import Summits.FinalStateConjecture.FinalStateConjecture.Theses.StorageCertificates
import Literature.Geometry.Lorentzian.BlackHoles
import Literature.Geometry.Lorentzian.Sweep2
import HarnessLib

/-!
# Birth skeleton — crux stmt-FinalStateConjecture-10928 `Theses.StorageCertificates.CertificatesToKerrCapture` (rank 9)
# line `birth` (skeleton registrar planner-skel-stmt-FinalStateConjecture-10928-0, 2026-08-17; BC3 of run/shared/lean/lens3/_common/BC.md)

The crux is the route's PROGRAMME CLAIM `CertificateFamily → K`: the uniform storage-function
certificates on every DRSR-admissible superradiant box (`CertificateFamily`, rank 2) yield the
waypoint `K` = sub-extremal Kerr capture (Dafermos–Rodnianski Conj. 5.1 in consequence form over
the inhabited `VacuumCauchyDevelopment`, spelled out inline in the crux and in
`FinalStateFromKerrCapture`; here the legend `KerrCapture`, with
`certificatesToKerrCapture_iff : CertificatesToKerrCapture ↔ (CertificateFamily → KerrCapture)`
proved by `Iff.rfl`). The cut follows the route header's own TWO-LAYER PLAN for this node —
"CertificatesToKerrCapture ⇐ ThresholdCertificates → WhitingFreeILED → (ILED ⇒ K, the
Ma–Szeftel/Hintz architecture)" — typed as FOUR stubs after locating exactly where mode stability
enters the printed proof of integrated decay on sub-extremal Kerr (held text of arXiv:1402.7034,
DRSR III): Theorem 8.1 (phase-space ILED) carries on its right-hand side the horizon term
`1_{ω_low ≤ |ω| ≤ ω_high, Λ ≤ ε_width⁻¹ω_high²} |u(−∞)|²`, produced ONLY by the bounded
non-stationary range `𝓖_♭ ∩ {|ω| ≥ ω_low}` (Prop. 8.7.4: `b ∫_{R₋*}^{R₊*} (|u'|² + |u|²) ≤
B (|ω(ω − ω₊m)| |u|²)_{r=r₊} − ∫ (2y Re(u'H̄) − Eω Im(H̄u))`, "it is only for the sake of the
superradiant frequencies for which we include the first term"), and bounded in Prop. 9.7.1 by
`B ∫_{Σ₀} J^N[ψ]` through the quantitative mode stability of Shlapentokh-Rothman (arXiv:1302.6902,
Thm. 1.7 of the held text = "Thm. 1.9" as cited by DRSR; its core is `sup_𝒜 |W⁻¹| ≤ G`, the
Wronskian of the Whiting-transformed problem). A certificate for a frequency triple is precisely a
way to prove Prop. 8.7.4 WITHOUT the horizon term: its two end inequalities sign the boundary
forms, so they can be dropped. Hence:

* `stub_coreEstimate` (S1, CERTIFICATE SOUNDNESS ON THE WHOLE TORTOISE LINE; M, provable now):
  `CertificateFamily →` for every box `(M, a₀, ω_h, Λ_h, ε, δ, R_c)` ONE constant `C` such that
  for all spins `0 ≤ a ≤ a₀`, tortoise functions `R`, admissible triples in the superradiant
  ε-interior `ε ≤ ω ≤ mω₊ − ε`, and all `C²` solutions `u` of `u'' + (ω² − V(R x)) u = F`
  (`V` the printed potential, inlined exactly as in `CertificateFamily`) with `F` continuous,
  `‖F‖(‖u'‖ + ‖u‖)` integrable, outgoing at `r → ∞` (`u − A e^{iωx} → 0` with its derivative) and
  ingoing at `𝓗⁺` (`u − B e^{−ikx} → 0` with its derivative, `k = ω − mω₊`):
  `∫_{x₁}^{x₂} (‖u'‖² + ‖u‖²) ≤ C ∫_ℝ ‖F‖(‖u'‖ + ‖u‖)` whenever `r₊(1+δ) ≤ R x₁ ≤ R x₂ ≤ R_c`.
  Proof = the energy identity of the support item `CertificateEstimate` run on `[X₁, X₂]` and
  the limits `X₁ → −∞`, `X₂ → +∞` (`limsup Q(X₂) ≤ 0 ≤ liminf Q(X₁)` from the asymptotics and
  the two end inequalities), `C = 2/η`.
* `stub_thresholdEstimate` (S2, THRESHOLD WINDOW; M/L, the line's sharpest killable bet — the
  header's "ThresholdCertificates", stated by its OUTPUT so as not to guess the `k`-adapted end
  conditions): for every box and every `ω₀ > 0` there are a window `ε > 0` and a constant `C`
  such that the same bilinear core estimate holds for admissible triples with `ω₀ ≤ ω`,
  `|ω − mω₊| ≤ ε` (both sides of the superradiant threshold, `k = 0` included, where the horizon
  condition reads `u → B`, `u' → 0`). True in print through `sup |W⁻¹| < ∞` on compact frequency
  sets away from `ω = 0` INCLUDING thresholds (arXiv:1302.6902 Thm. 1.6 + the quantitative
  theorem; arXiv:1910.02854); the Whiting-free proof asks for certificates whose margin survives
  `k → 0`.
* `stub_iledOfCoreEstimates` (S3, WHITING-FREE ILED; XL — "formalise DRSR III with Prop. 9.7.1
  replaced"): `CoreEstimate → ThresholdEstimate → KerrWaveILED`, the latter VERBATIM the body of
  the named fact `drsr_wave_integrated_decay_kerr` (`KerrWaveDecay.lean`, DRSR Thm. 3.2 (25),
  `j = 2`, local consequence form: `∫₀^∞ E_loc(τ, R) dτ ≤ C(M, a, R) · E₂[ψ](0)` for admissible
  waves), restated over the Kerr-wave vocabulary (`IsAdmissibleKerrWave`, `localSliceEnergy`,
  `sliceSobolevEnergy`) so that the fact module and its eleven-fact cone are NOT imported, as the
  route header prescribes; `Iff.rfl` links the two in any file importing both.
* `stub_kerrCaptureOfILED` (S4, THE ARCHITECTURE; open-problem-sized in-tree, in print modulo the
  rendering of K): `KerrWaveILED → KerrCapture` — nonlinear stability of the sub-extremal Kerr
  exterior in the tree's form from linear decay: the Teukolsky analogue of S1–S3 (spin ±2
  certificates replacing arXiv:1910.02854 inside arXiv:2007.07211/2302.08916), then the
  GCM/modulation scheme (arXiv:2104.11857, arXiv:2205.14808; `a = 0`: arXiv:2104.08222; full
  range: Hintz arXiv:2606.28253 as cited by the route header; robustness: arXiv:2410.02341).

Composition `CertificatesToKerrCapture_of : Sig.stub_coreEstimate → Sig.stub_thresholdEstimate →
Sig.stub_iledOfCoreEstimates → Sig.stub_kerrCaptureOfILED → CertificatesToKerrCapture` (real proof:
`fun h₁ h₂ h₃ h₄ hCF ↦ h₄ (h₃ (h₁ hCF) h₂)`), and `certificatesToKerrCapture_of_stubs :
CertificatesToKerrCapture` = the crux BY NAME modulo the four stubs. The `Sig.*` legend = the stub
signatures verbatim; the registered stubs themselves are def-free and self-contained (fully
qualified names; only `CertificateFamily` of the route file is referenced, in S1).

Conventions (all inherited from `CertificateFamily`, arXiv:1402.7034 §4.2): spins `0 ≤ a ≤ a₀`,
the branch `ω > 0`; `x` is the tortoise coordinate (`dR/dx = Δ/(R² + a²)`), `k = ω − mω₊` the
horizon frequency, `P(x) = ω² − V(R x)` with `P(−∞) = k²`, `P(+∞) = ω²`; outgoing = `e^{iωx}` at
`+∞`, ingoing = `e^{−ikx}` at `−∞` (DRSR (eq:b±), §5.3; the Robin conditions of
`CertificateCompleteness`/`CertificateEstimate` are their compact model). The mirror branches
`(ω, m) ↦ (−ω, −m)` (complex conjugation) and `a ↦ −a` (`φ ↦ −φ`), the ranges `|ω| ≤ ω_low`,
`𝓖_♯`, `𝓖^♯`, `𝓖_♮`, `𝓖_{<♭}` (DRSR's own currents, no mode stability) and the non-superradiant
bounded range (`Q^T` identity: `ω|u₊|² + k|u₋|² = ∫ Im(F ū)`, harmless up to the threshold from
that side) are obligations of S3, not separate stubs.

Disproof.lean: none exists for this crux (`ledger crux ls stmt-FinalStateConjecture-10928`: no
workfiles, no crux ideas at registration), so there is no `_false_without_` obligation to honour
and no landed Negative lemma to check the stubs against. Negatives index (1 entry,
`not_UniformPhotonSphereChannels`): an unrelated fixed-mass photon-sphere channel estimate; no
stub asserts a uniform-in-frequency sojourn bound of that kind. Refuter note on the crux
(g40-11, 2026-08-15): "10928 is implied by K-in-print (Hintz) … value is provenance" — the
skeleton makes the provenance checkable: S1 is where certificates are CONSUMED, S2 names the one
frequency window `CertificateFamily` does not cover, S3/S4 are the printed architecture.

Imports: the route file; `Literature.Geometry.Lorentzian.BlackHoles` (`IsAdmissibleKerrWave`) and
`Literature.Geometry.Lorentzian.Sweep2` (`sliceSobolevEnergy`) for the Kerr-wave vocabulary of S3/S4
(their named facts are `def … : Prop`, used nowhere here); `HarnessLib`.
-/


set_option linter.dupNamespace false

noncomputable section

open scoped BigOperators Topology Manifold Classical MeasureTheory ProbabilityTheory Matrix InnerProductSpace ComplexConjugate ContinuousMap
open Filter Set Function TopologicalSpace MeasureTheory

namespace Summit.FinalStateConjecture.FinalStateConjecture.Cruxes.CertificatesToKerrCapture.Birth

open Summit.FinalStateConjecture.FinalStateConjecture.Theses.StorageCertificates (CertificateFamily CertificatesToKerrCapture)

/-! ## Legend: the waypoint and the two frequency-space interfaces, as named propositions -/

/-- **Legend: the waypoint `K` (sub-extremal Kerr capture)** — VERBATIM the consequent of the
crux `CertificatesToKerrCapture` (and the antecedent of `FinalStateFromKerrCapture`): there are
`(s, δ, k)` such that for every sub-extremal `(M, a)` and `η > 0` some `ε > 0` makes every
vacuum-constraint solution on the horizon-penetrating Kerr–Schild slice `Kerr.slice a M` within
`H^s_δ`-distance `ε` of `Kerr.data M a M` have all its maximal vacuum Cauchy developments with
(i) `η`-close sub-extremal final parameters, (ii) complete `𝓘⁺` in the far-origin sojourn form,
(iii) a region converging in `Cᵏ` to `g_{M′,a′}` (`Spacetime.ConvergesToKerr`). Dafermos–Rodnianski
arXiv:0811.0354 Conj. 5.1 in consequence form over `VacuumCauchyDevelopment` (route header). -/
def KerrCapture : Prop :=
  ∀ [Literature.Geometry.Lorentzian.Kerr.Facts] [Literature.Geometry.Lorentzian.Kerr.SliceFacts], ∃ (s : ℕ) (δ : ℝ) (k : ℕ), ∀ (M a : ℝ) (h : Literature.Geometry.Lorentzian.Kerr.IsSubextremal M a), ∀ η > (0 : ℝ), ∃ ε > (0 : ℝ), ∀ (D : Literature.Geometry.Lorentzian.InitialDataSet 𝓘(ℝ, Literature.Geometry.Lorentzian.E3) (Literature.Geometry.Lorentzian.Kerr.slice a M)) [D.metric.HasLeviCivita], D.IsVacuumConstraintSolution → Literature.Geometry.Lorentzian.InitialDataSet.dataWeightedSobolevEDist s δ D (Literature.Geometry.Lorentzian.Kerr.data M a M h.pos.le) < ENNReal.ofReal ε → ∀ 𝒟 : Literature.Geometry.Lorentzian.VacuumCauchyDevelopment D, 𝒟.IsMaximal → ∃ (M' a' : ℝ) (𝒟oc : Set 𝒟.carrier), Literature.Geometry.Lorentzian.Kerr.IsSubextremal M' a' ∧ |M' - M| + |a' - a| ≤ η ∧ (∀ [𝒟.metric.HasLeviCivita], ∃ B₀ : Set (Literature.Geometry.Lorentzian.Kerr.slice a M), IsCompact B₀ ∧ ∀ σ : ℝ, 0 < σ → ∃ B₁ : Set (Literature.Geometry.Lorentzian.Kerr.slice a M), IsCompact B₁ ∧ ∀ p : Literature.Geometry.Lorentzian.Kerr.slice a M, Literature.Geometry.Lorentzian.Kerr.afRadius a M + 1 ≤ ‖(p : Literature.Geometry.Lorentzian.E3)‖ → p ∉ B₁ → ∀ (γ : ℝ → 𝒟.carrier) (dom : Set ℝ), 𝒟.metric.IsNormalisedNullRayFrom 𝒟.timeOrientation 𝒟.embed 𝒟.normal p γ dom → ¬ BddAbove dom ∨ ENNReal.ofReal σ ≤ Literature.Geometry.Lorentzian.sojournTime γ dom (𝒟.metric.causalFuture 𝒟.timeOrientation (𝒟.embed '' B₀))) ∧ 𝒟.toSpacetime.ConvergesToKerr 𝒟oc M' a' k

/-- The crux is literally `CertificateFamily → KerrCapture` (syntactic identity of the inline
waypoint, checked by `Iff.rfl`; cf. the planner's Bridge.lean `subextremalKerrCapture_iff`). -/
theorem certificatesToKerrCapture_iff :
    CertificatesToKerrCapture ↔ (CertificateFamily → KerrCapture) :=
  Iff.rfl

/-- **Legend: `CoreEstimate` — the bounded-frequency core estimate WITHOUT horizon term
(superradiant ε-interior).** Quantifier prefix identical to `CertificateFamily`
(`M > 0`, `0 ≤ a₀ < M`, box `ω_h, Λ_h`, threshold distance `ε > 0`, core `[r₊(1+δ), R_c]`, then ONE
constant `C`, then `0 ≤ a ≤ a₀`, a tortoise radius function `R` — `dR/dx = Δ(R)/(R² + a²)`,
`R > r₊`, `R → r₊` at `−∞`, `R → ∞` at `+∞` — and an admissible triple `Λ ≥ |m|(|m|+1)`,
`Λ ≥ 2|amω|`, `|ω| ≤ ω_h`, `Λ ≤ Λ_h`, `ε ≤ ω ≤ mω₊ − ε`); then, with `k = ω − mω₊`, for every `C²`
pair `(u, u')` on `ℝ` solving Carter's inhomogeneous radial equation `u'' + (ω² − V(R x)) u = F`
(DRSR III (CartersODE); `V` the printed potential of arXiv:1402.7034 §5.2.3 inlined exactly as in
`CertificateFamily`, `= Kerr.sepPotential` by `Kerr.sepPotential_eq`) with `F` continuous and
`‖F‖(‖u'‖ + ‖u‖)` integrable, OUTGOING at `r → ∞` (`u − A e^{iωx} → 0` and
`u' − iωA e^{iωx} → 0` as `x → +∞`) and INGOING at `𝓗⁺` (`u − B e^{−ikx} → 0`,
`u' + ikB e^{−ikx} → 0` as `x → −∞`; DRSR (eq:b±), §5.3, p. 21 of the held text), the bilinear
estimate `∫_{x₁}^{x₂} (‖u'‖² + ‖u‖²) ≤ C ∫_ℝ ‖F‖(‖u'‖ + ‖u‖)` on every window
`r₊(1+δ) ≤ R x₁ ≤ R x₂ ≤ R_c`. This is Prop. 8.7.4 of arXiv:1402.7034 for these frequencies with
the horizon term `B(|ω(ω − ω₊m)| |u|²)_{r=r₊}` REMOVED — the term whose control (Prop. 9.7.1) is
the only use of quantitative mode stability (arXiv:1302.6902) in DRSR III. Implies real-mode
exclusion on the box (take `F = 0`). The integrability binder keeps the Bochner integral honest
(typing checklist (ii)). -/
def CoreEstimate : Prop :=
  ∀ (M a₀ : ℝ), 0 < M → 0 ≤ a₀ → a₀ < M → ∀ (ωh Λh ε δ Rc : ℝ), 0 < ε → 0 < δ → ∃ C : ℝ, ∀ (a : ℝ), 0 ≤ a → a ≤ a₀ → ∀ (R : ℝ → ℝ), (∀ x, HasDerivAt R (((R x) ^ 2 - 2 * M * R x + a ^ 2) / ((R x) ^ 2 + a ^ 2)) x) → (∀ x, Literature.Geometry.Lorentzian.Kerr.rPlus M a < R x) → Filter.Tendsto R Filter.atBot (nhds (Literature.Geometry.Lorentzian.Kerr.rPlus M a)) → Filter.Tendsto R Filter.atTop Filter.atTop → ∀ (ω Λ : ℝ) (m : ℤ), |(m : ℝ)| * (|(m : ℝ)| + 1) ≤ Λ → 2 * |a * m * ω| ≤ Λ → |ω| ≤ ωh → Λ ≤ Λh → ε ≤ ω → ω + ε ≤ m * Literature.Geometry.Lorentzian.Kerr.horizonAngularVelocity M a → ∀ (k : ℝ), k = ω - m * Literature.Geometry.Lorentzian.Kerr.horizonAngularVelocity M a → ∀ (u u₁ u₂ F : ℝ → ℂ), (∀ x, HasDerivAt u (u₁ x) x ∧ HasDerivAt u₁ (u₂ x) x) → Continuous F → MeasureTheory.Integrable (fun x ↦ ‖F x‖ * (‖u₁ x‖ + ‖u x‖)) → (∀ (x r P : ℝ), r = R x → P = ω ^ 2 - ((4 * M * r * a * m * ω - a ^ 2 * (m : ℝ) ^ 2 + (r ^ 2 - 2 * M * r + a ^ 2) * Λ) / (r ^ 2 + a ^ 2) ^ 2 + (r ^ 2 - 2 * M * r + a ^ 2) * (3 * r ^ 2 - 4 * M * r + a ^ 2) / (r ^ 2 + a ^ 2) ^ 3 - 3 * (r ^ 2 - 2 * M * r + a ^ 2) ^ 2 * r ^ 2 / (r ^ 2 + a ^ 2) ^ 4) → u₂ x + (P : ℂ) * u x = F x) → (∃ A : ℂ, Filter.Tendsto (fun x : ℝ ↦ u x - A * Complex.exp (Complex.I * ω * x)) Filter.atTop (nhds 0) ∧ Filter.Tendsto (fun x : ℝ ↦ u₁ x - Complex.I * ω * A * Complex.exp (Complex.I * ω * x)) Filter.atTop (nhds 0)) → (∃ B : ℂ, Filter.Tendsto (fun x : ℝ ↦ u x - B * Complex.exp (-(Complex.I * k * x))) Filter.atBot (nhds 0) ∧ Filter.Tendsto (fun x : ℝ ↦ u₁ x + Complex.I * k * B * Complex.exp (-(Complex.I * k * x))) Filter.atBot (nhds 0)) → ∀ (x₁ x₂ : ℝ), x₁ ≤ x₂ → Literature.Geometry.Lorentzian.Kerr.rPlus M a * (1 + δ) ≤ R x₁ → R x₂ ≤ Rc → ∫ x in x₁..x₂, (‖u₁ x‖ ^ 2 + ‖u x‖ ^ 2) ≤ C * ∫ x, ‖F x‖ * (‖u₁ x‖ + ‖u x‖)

******

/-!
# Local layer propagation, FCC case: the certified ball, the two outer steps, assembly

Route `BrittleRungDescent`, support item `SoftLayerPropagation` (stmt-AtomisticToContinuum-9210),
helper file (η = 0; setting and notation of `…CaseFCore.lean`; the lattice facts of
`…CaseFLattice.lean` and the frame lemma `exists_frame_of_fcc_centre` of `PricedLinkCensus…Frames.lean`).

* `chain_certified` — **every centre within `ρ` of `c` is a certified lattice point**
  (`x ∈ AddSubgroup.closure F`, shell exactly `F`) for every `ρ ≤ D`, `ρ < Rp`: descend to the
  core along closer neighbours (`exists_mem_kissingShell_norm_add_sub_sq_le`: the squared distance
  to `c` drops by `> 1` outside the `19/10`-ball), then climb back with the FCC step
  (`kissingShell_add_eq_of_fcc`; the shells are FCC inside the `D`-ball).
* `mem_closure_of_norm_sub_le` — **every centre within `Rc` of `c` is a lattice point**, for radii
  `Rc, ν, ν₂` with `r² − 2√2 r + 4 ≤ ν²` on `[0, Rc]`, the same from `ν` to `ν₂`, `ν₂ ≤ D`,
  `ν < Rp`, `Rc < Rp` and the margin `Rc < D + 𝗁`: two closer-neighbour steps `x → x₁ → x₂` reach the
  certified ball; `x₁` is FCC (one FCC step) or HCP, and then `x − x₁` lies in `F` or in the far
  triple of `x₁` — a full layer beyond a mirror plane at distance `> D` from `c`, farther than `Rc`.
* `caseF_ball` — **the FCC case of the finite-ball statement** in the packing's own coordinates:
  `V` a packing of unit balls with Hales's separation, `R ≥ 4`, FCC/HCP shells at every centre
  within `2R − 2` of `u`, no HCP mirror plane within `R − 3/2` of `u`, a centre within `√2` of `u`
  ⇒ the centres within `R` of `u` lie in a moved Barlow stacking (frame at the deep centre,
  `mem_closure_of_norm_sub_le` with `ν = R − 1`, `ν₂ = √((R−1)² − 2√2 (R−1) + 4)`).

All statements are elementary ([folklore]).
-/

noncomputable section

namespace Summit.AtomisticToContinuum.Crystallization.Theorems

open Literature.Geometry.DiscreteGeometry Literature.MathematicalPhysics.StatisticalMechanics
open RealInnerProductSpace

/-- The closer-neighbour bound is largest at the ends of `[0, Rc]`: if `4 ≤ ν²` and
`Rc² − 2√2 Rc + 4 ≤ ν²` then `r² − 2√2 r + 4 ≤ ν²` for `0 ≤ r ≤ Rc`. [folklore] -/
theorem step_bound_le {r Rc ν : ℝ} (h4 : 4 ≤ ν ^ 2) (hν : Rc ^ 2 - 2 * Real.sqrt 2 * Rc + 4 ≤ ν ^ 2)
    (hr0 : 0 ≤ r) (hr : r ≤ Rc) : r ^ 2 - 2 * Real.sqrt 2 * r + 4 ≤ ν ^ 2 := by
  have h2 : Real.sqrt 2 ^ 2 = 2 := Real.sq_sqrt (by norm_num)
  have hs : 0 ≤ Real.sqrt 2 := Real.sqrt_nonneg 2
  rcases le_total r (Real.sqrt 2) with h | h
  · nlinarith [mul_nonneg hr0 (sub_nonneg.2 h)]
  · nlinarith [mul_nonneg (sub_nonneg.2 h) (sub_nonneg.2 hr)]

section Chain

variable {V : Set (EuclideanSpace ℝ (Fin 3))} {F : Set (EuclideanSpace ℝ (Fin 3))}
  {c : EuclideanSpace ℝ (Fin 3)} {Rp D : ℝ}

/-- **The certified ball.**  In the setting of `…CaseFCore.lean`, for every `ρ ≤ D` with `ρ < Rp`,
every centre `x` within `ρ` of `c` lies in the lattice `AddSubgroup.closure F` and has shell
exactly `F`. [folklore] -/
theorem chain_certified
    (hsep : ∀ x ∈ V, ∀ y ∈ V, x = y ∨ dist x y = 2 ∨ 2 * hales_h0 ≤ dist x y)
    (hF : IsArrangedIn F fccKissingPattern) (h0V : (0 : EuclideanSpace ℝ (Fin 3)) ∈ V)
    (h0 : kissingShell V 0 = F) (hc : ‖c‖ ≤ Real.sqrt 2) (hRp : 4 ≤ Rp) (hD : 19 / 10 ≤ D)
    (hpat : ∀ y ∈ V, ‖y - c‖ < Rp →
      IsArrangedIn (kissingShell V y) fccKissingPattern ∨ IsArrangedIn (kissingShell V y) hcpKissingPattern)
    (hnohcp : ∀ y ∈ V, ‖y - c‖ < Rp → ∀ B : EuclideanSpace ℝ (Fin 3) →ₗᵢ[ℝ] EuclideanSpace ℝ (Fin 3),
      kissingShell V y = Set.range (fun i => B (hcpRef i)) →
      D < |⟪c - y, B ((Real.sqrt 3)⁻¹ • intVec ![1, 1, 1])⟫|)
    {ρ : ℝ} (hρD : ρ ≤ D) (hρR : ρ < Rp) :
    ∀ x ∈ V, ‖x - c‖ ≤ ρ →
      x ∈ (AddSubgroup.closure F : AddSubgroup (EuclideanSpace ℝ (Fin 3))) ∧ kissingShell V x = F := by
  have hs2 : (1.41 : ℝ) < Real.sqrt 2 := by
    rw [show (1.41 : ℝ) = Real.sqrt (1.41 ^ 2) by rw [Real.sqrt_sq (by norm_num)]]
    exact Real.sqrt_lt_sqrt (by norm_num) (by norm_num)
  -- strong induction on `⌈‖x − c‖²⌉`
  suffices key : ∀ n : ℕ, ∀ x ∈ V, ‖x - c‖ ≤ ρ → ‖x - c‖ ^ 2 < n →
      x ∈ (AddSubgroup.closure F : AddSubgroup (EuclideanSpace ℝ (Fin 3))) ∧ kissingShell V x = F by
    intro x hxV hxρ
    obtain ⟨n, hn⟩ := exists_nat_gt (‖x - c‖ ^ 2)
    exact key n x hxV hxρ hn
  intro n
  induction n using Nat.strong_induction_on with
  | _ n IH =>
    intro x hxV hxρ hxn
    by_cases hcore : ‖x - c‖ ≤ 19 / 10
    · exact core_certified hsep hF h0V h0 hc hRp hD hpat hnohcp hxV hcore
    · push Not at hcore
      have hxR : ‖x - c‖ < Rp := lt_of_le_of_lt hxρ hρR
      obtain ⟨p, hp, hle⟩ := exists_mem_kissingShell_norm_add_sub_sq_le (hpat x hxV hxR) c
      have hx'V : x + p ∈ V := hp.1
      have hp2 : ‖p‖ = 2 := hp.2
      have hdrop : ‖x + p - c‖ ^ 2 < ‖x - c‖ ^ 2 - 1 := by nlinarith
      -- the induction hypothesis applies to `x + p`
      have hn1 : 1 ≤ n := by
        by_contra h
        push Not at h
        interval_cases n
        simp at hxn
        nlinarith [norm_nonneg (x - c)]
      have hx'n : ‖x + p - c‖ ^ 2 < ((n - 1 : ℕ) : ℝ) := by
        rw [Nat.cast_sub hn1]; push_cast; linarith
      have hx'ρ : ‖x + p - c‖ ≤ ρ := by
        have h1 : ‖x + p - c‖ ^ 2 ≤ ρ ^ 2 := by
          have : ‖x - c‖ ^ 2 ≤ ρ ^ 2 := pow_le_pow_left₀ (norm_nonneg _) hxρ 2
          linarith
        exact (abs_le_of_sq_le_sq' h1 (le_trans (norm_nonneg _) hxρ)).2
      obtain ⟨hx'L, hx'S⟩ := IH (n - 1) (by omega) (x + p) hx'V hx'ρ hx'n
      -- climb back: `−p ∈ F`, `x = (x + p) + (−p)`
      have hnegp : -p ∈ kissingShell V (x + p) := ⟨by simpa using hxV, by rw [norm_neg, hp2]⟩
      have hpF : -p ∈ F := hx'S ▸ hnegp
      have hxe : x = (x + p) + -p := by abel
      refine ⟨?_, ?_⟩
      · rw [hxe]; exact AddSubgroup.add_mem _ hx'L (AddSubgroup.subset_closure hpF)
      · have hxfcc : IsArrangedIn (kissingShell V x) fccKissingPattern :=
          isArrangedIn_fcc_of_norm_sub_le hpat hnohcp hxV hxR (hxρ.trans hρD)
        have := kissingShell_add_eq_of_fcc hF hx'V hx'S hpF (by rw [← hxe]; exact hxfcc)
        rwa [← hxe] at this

******

▶ **WHAT TO PRODUCE**:
Which of the lines above hold the string "consequence"? Copy each one.

▶ **PROBLEM SOLUTION**:
waypoint `K` = sub-extremal Kerr capture (Dafermos–Rodnianski Conj. 5.1 in consequence form over
  `j = 2`, local consequence form: `∫₀^∞ E_loc(τ, R) dτ ≤ C(M, a, R) · E₂[ψ](0)` for admissible
arXiv:0811.0354 Conj. 5.1 in consequence form over `VacuumCauchyDevelopment` (route header). -/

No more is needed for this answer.